When Ferdinand Romualdez Marcos Jr. ran for president in the May 2022 elections, he was on a personal crusade.
The namesake and only son of the disgraced dictator, who had ruled the country with an iron fist for almost two decades, wanted to redeem his family’s honor.
When his father was toppled from power by a near-bloodless, military-backed popular uprising in 1986, the world came to know that Marcos was one of the most corrupt politicians, siphoning off $10 billion from the government’s coffers and stashing them away in Swiss banks, properties, stocks, equities, jewelry, and pieces of art.
The son, known also as Bongbong, did not waste time resurrecting the Marcos legacy as soon as he won the presidency in a record manner.
Bongbong was the first presidential candidate to win a clear majority in the multi-party elections, obtaining nearly 60 percent of the votes cast in the polls.
Rodrigo Duterte, who had emerged as the country’s most popular leader, was only elected by 39 percent of eligible voters in 2016.
Bongbong knew he had a clear mandate to revise the country’s history and rehabilitate Marcos’ name.
After only a year in office, the local press has stopped referring to his father as a ruthless dictator, a human rights violator who had tortured, jailed, and killed tens of thousands of people who had openly opposed and criticized his leadership.
Suddenly, people also forgot that the Marcos family still owed the Bureau of Internal Revenue (BIR) unpaid estate taxes.
These were the issues that Bongbong cleverly dodged during the presidential campaign, avoiding news conferences and media interviews.
Once in power, Bongbong started picking up the low-hanging fruits to restore his father’s legacy.
He took on the agriculture portfolio to bringing back his father’s failed farm policies — the Masagana 99 rice sufficiency program and the Kadiwa stores for cheap farm products.

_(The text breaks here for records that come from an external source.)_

/-- `B = C + 2X`, `C² = 2C₂`, `C³ = 6C₃`, `X² = 2X₂`, `X³ = 6X₃` ⟹ `B³ = 6·(C₃ + 2C₂X + 4CX₂ + 8X₃)`. -/
theorem cube_shift_two (C C₂ C₃ X X₂ X₃ B : R) (hB : B = C + 2 * X) (qC : C * C = 2 * C₂)
    (cC : C * C * C = 6 * C₃) (qX : X * X = 2 * X₂) (cX : X * X * X = 6 * X₃) :
    B * B * B = 6 * (C₃ + 2 * (C₂ * X) + 4 * (C * X₂) + 8 * X₃) := by
  linear_combination (B * B + B * (C + 2 * X) + (C + 2 * X) ^ 2) * hB + cC + (6 * X) * qC + (12 * C) * qX +
    8 * cX

/-- `B = B₀ + 4Y`, `B₀² = 2B₀₂`, `Y² = 2Y₂` ⟹ `B² = 2·(B₀₂ + 4B₀Y + 16Y₂)`. -/
theorem sq_shift_four (B₀ B₀₂ Y Y₂ B : R) (hB : B = B₀ + 4 * Y) (qB₀ : B₀ * B₀ = 2 * B₀₂) (qY : Y * Y = 2 * Y₂) :
    B * B = 2 * (B₀₂ + 4 * (B₀ * Y) + 16 * Y₂) := by
  linear_combination (B + B₀ + 4 * Y) * hB + qB₀ + 16 * qY

/-- `B = B₀ + 4Y`, `B₀² = 2B₀₂`, `B₀³ = 6B₀₃`, `Y² = 2Y₂`, `Y³ = 6Y₃` ⟹ `B³ = 6·(B₀₃ + 4B₀₂Y + 16B₀Y₂ + 64Y₃)`. -/
theorem cube_shift_four (B₀ B₀₂ B₀₃ Y Y₂ Y₃ B : R) (hB : B = B₀ + 4 * Y) (qB₀ : B₀ * B₀ = 2 * B₀₂)
    (cB₀ : B₀ * B₀ * B₀ = 6 * B₀₃) (qY : Y * Y = 2 * Y₂) (cY : Y * Y * Y = 6 * Y₃) :
    B * B * B = 6 * (B₀₃ + 4 * (B₀₂ * Y) + 16 * (B₀ * Y₂) + 64 * Y₃) := by
  linear_combination (B * B + B * (B₀ + 4 * Y) + (B₀ + 4 * Y) ^ 2) * hB + cB₀ + (12 * Y) * qB₀ + (48 * B₀) * qY +
    64 * cY

end Shift

section Exterior

/-! ### 2. The three class 2-forms of the edge unit, in `ExteriorAlgebra R M` -/

variable {R : Type*} [CommRing R] {M : Type*} [AddCommGroup M] [Module R M]

/-- **The leading-digit branches (LEMMA D(a), LEMMA A(a)).**  Twelve vectors `x i`, slots `h₀ = ι x₀ ι x₁`,
`h₁ = ι x₂ ι x₃`, cross lines `l₁, …, l₄`; a leading digit `C = β₀₁h₀ + β₂₃h₁ + N`, `N = n₁l₁ + ⋯ + n₄l₄` with
coefficients ANY elements of the 2-vector subalgebra `Λ`, its registered closed forms `C₂`, `C₃` (with the registered
`N₂`), exactly as in `LeadingDigitRemainder.lemmaD_a_reading`; a tail `X ∈ Λ` with divided powers `X·X = 2X₂`,
`X·X·X = 6X₃`; the class 2-form `B = C + 2X`.  Then `B·B = 2·(C₂ + 2·C·X + 4·X₂)` and
`B·B·B = 6·(C₃ + 2·C₂·X + 4·C·X₂ + 8·X₃)`: the intrinsic divided powers of `B` ARE the registered closed forms
(`hE₂`, `hE₃` of `lemmaD_a_reading` at `Z := X`; `hE` of `lemmaA_a_chain` at `Y := 0`), up to cancelling `2` ∕ `6`. -/
theorem closedForms_leading (x : Fin 12 → M) (Λ : Subalgebra R (ExteriorAlgebra R M))
    (h₀ h₁ l₁ l₂ l₃ l₄ n₁ n₂ n₃ n₄ β₀₁ β₂₃ N N₂ C C₂ C₃ X X₂ X₃ B : ExteriorAlgebra R M)
    (hΛ : Λ = Algebra.adjoin R (Set.range fun p : M × M => ι R p.1 * ι R p.2))
    (hh₀ : h₀ = ι R (x 0) * ι R (x 1)) (hh₁ : h₁ = ι R (x 2) * ι R (x 3)) (hl₁ : l₁ = ι R (x 0) * ι R (x 2))
    (hl₂ : l₂ = ι R (x 0) * ι R (x 3)) (hl₃ : l₃ = ι R (x 1) * ι R (x 2)) (hl₄ : l₄ = ι R (x 1) * ι R (x 3))
    (mn₁ : n₁ ∈ Λ) (mn₂ : n₂ ∈ Λ) (mn₃ : n₃ ∈ Λ) (mn₄ : n₄ ∈ Λ) (mβ₀₁ : β₀₁ ∈ Λ) (mβ₂₃ : β₂₃ ∈ Λ) (mX : X ∈ Λ)
    (mX₂ : X₂ ∈ Λ) (mX₃ : X₃ ∈ Λ)
    (hN : N = n₁ * l₁ + n₂ * l₂ + n₃ * l₃ + n₄ * l₄)
    (hN₂ : N₂ = n₁ * l₁ * (n₂ * l₂) + n₁ * l₁ * (n₃ * l₃) + n₁ * l₁ * (n₄ * l₄) + n₂ * l₂ * (n₃ * l₃)
      + n₂ * l₂ * (n₄ * l₄) + n₃ * l₃ * (n₄ * l₄))
    (hC : C = β₀₁ * h₀ + β₂₃ * h₁ + N) (hC₂ : C₂ = β₀₁ * β₂₃ * (h₀ * h₁) + (β₀₁ * h₀ + β₂₃ * h₁) * N + N₂)
    (hC₃ : C₃ = β₀₁ * β₂₃ * (h₀ * h₁) * N + (β₀₁ * h₀ + β₂₃ * h₁) * N₂)
    (qX : X * X = 2 * X₂) (cX : X * X * X = 6 * X₃) (hB : B = C + 2 * X) :
    B * B = 2 * (C₂ + 2 * (C * X) + 4 * X₂) ∧ B * B * B = 6 * (C₃ + 2 * (C₂ * X) + 4 * (C * X₂) + 8 * X₃) := by
  subst hΛ
  haveI := TwoSlotGlue.isMulCommutative_twoVectorSubalgebra (R := R) (M := M)
  set Λ := Algebra.adjoin R (Set.range fun p : M × M => ι R p.1 * ι R p.2)
  have mh₀ : h₀ ∈ Λ := Algebra.subset_adjoin ⟨(x 0, x 1), hh₀.symm⟩
  have mh₁ : h₁ ∈ Λ := Algebra.subset_adjoin ⟨(x 2, x 3), hh₁.symm⟩
  have ml₁ : l₁ ∈ Λ := Algebra.subset_adjoin ⟨(x 0, x 2), hl₁.symm⟩
  have ml₂ : l₂ ∈ Λ := Algebra.subset_adjoin ⟨(x 0, x 3), hl₂.symm⟩
  have ml₃ : l₃ ∈ Λ := Algebra.subset_adjoin ⟨(x 1, x 2), hl₃.symm⟩
  have ml₄ : l₄ ∈ Λ := Algebra.subset_adjoin ⟨(x 1, x 3), hl₄.symm⟩
  have qh₀ : (⟨h₀, mh₀⟩ : Λ) * ⟨h₀, mh₀⟩ = 0 := Subtype.ext (by subst hh₀; exact twoVector_mul_self (x 0) (x 1))
  have qh₁ : (⟨h₁, mh₁⟩ : Λ) * ⟨h₁, mh₁⟩ = 0 := Subtype.ext (by subst hh₁; exact twoVector_mul_self (x 2) (x 3))
  have ql₁ : (⟨l₁, ml₁⟩ : Λ) * ⟨l₁, ml₁⟩ = 0 := Subtype.ext (by subst hl₁; exact twoVector_mul_self (x 0) (x 2))
  have ql₂ : (⟨l₂, ml₂⟩ : Λ) * ⟨l₂, ml₂⟩ = 0 := Subtype.ext (by subst hl₂; exact twoVector_mul_self (x 0) (x 3))
  have ql₃ : (⟨l₃, ml₃⟩ : Λ) * ⟨l₃, ml₃⟩ = 0 := Subtype.ext (by subst hl₃; exact twoVector_mul_self (x 1) (x 2))
  have ql₄ : (⟨l₄, ml₄⟩ : Λ) * ⟨l₄, ml₄⟩ = 0 := Subtype.ext (by subst hl₄; exact twoVector_mul_self (x 1) (x 3))
  have zh₀l₁ : (⟨h₀, mh₀⟩ : Λ) * ⟨l₁, ml₁⟩ = 0 := Subtype.ext (by subst hh₀ hl₁; exact table_zero_ff (x 0) (x 1) (x 2))
  have zh₀l₂ : (⟨h₀, mh₀⟩ : Λ) * ⟨l₂, ml₂⟩ = 0 := Subtype.ext (by subst hh₀ hl₂; exact table_zero_ff (x 0) (x 1) (x 3))
  have zh₀l₃ : (⟨h₀, mh₀⟩ : Λ) * ⟨l₃, ml₃⟩ = 0 := Subtype.ext (by subst hh₀ hl₃; exact table_zero_st (x 0) (x 1) (x 2))
  have zh₀l₄ : (⟨h₀, mh₀⟩ : Λ) * ⟨l₄, ml₄⟩ = 0 := Subtype.ext (by subst hh₀ hl₄; exact table_zero_st (x 0) (x 1) (x 3))
  have zh₁l₁ : (⟨h₁, mh₁⟩ : Λ) * ⟨l₁, ml₁⟩ = 0 := Subtype.ext (by subst hh₁ hl₁; exact table_zero_fl (x 2) (x 3) (x 0))
  have zh₁l₂ : (⟨h₁, mh₁⟩ : Λ) * ⟨l₂, ml₂⟩ = 0 := Subtype.ext (by subst hh₁ hl₂; exact table_zero_sl (x 2) (x 3) (x 0))
  have zh₁l₃ : (⟨h₁, mh₁⟩ : Λ) * ⟨l₃, ml₃⟩ = 0 := Subtype.ext (by subst hh₁ hl₃; exact table_zero_fl (x 2) (x 3) (x 1))
  have zh₁l₄ : (⟨h₁, mh₁⟩ : Λ) * ⟨l₄, ml₄⟩ = 0 := Subtype.ext (by subst hh₁ hl₄; exact table_zero_sl (x 2) (x 3) (x 1))
  have zl₁l₂ : (⟨l₁, ml₁⟩ : Λ) * ⟨l₂, ml₂⟩ = 0 := Subtype.ext (by subst hl₁ hl₂; exact table_zero_ff (x 0) (x 2) (x 3))
  have zl₁l₃ : (⟨l₁, ml₁⟩ : Λ) * ⟨l₃, ml₃⟩ = 0 := Subtype.ext (by subst hl₁ hl₃; exact table_zero_sl (x 0) (x 2) (x 1))
  have zl₂l₄ : (⟨l₂, ml₂⟩ : Λ) * ⟨l₄, ml₄⟩ = 0 := Subtype.ext (by subst hl₂ hl₄; exact table_zero_sl (x 0) (x 3) (x 1))
  have zl₃l₄ : (⟨l₃, ml₃⟩ : Λ) * ⟨l₄, ml₄⟩ = 0 := Subtype.ext (by subst hl₃ hl₄; exact table_zero_ff (x 1) (x 2) (x 3))
  have pl₁l₄ : (⟨l₁, ml₁⟩ : Λ) * ⟨l₄, ml₄⟩ = -(⟨h₀, mh₀⟩ * ⟨h₁, mh₁⟩) :=
    Subtype.ext (by subst hl₁ hl₄ hh₀ hh₁; exact (table_signed (x 0) (x 1) (x 2) (x 3)).1)
  have pl₂l₃ : (⟨l₂, ml₂⟩ : Λ) * ⟨l₃, ml₃⟩ = ⟨h₀, mh₀⟩ * ⟨h₁, mh₁⟩ :=
    Subtype.ext (by subst hl₂ hl₃ hh₀ hh₁; exact (table_signed (x 0) (x 1) (x 2) (x 3)).2)
  -- the cross-line atom laws in Λ
  have mN : N ∈ Λ := by
    subst hN; exact Λ.add_mem (Λ.add_mem (Λ.add_mem (Λ.mul_mem mn₁ ml₁) (Λ.mul_mem mn₂ ml₂))
      (Λ.mul_mem mn₃ ml₃)) (Λ.mul_mem mn₄ ml₄)
  have hNΛ : (⟨N, mN⟩ : Λ) = ⟨n₁, mn₁⟩ * ⟨l₁, ml₁⟩ + ⟨n₂, mn₂⟩ * ⟨l₂, ml₂⟩ + ⟨n₃, mn₃⟩ * ⟨l₃, ml₃⟩
      + ⟨n₄, mn₄⟩ * ⟨l₄, ml₄⟩ := Subtype.ext (by push_cast; exact hN)
  have zh₀N := crossLine_h₀ (⟨h₀, mh₀⟩ : Λ) ⟨l₁, ml₁⟩ ⟨l₂, ml₂⟩ ⟨l₃, ml₃⟩ ⟨l₄, ml₄⟩ ⟨n₁, mn₁⟩ ⟨n₂, mn₂⟩
    ⟨n₃, mn₃⟩ ⟨n₄, mn₄⟩ ⟨N, mN⟩ hNΛ zh₀l₁ zh₀l₂ zh₀l₃ zh₀l₄
  have zh₁N := crossLine_h₁ (⟨h₁, mh₁⟩ : Λ) ⟨l₁, ml₁⟩ ⟨l₂, ml₂⟩ ⟨l₃, ml₃⟩ ⟨l₄, ml₄⟩ ⟨n₁, mn₁⟩ ⟨n₂, mn₂⟩
    ⟨n₃, mn₃⟩ ⟨n₄, mn₄⟩ ⟨N, mN⟩ hNΛ zh₁l₁ zh₁l₂ zh₁l₃ zh₁l₄
  have qNΛ := crossLine_sq (⟨h₀, mh₀⟩ : Λ) ⟨h₁, mh₁⟩ ⟨l₁, ml₁⟩ ⟨l₂, ml₂⟩ ⟨l₃, ml₃⟩ ⟨l₄, ml₄⟩ ⟨n₁, mn₁⟩ ⟨n₂, mn₂⟩
    ⟨n₃, mn₃⟩ ⟨n₄, mn₄⟩ ⟨N, mN⟩ hNΛ ql₁ ql₂ ql₃ ql₄ zl₁l₂ zl₁l₃ zl₂l₄ zl₃l₄ pl₁l₄ pl₂l₃
  have mN₂ : N₂ ∈ Λ := by
    subst hN₂
    exact Λ.add_mem (Λ.add_mem (Λ.add_mem (Λ.add_mem (Λ.add_mem
      (Λ.mul_mem (Λ.mul_mem mn₁ ml₁) (Λ.mul_mem mn₂ ml₂)) (Λ.mul_mem (Λ.mul_mem mn₁ ml₁) (Λ.mul_mem mn₃ ml₃)))
      (Λ.mul_mem (Λ.mul_mem mn₁ ml₁) (Λ.mul_mem mn₄ ml₄))) (Λ.mul_mem (Λ.mul_mem mn₂ ml₂) (Λ.mul_mem mn₃ ml₃)))
      (Λ.mul_mem (Λ.mul_mem mn₂ ml₂) (Λ.mul_mem mn₄ ml₄))) (Λ.mul_mem (Λ.mul_mem mn₃ ml₃) (Λ.mul_mem mn₄ ml₄))
  have hN₂Λ := crossLine_dividedSquare (⟨h₀, mh₀⟩ : Λ) ⟨h₁, mh₁⟩ ⟨l₁, ml₁⟩ ⟨l₂, ml₂⟩ ⟨l₃, ml₃⟩ ⟨l₄, ml₄⟩
    ⟨n₁, mn₁⟩ ⟨n₂, mn₂⟩ ⟨n₃, mn₃⟩ ⟨n₄, mn₄⟩ ⟨N₂, mN₂⟩ (Subtype.ext (by push_cast; exact hN₂)) zl₁l₂ zl₁l₃
    zl₂l₄ zl₃l₄ pl₁l₄ pl₂l₃
  have qN : (⟨N, mN⟩ : Λ) * ⟨N, mN⟩ = 2 * ⟨N₂, mN₂⟩ := by rw [qNΛ, hN₂Λ]
  -- the pinning identities `C·C = 2C₂`, `C·C·C = 6C₃` in Λ
  have mC : C ∈ Λ := by subst hC; exact Λ.add_mem (Λ.add_mem (Λ.mul_mem mβ₀₁ mh₀) (Λ.mul_mem mβ₂₃ mh₁)) mN
  have hCΛ : (⟨C, mC⟩ : Λ) = ⟨β₀₁, mβ₀₁⟩ * ⟨h₀, mh₀⟩ + ⟨β₂₃, mβ₂₃⟩ * ⟨h₁, mh₁⟩ + ⟨N, mN⟩ :=
    Subtype.ext (by push_cast; exact hC)
  have mC₂ : C₂ ∈ Λ := by
    subst hC₂; exact Λ.add_mem (Λ.add_mem (Λ.mul_mem (Λ.mul_mem mβ₀₁ mβ₂₃) (Λ.mul_mem mh₀ mh₁))
      (Λ.mul_mem (Λ.add_mem (Λ.mul_mem mβ₀₁ mh₀) (Λ.mul_mem mβ₂₃ mh₁)) mN)) mN₂
  have hC₂Λ : (⟨C₂, mC₂⟩ : Λ) = ⟨β₀₁, mβ₀₁⟩ * ⟨β₂₃, mβ₂₃⟩ * (⟨h₀, mh₀⟩ * ⟨h₁, mh₁⟩)
      + (⟨β₀₁, mβ₀₁⟩ * ⟨h₀, mh₀⟩ + ⟨β₂₃, mβ₂₃⟩ * ⟨h₁, mh₁⟩) * ⟨N, mN⟩ + ⟨N₂, mN₂⟩ :=
    Subtype.ext (by push_cast; exact hC₂)
  have mC₃ : C₃ ∈ Λ := by
    subst hC₃; exact Λ.add_mem (Λ.mul_mem (Λ.mul_mem (Λ.mul_mem mβ₀₁ mβ₂₃) (Λ.mul_mem mh₀ mh₁)) mN)
      (Λ.mul_mem (Λ.add_mem (Λ.mul_mem mβ₀₁ mh₀) (Λ.mul_mem mβ₂₃ mh₁)) mN₂)
  have hC₃Λ : (⟨C₃, mC₃⟩ : Λ) = ⟨β₀₁, mβ₀₁⟩ * ⟨β₂₃, mβ₂₃⟩ * (⟨h₀, mh₀⟩ * ⟨h₁, mh₁⟩) * ⟨N, mN⟩
      + (⟨β₀₁, mβ₀₁⟩ * ⟨h₀, mh₀⟩ + ⟨β₂₃, mβ₂₃⟩ * ⟨h₁, mh₁⟩) * ⟨N₂, mN₂⟩ :=
    Subtype.ext (by push_cast; exact hC₃)
  have qC := sq_C (R := Λ) ⟨h₀, mh₀⟩ ⟨h₁, mh₁⟩ ⟨β₀₁, mβ₀₁⟩ ⟨β₂₃, mβ₂₃⟩ ⟨N, mN⟩ ⟨N₂, mN₂⟩ ⟨C, mC⟩ ⟨C₂, mC₂⟩
    hCΛ hC₂Λ qh₀ qh₁ qN
  have cC := cube_C (R := Λ) ⟨h₀, mh₀⟩ ⟨h₁, mh₁⟩ (⟨n₂, mn₂⟩ * ⟨n₃, mn₃⟩ - ⟨n₁, mn₁⟩ * ⟨n₄, mn₄⟩) ⟨β₀₁, mβ₀₁⟩
    ⟨β₂₃, mβ₂₃⟩ ⟨N, mN⟩ ⟨N₂, mN₂⟩ ⟨C, mC⟩ ⟨C₃, mC₃⟩ hCΛ hC₃Λ qh₀ qh₁ zh₀N zh₁N qN hN₂Λ
  -- the tail and the binomial law in Λ, pushed to the exterior algebra
  have qXΛ : (⟨X, mX⟩ : Λ) * ⟨X, mX⟩ = 2 * ⟨X₂, mX₂⟩ := Subtype.ext (by push_cast; exact qX)
  have cXΛ : (⟨X, mX⟩ : Λ) * ⟨X, mX⟩ * ⟨X, mX⟩ = 6 * ⟨X₃, mX₃⟩ := Subtype.ext (by push_cast; exact cX)
  have mB : B ∈ Λ := by subst hB; exact Λ.add_mem mC (Λ.mul_mem (Λ.natCast_mem 2) mX)
  have hBΛ : (⟨B, mB⟩ : Λ) = ⟨C, mC⟩ + 2 * ⟨X, mX⟩ := Subtype.ext (by push_cast; exact hB)
  have k₂ := congrArg Subtype.val (sq_shift_two (R := Λ) _ _ _ _ _ hBΛ qC qXΛ)
  have k₃ := congrArg Subtype.val (cube_shift_two (R := Λ) _ _ _ _ _ _ _ hBΛ qC cC qXΛ cXΛ)
  push_cast at k₂ k₃
  exact ⟨k₂, k₃⟩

There was an effort to re-introduce the healthy “Nutri-ban” bread in all public elementary and high schools nationwide.
He also condoned farmers’ unpaid loans under the Comprehensive Agrarian Reform Law, bringing back memories of when his late father had emancipated landless farmers in a land reform act.
He has also intensified the country’s labor export policy by sending more contract workers to the Middle East, Asia, and Europe and the Americas.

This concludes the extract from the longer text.